Recorded data:
⁂
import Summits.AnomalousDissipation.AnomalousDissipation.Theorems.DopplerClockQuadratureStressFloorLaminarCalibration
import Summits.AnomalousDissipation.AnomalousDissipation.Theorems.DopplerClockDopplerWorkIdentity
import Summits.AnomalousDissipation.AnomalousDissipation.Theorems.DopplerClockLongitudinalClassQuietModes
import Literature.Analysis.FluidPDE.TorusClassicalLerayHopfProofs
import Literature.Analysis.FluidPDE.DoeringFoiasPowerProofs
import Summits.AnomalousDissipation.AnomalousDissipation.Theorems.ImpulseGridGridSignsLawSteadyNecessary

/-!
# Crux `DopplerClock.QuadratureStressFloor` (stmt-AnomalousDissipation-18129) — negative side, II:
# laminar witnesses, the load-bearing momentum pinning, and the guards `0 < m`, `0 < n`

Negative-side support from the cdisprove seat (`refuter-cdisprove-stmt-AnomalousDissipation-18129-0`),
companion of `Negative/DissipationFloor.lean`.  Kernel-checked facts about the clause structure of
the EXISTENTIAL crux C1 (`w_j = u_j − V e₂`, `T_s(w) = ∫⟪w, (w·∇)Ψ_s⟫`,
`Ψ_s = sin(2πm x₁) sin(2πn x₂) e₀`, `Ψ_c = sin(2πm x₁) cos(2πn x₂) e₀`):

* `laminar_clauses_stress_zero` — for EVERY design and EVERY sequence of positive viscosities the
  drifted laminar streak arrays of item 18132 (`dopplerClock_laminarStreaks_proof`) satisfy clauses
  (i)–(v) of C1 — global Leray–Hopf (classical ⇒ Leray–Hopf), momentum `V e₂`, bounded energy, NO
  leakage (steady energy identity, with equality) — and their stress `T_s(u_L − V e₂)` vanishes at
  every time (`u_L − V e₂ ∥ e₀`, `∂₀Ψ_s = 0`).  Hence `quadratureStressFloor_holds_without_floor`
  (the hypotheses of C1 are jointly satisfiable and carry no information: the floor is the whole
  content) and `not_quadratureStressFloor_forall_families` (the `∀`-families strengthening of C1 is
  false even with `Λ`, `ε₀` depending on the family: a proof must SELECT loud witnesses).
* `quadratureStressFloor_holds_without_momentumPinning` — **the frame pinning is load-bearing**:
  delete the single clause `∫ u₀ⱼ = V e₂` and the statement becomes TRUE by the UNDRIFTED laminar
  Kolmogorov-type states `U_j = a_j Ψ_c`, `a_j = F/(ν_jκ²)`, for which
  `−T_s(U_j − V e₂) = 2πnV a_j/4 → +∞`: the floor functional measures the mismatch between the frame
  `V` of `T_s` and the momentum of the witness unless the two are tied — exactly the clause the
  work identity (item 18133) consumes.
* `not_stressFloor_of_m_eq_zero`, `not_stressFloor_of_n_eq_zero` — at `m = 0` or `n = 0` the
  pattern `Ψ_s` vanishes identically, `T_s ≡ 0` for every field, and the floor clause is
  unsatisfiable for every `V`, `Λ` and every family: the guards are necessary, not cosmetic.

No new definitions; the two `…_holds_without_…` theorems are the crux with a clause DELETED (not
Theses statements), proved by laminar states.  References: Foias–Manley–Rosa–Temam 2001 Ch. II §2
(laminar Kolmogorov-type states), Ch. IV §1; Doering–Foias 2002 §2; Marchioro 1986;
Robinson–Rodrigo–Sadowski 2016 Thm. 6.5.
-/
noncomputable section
⁂
> _Problem statement_
Return every line from the entries above that includes the word "Kolmogorov".

> _Answer to this task_
  Kolmogorov-type states `U_j = a_j Ψ_c`, `a_j = F/(ν_jκ²)`, for which
(laminar Kolmogorov-type states), Ch. IV §1; Doering–Foias 2002 §2; Marchioro 1986;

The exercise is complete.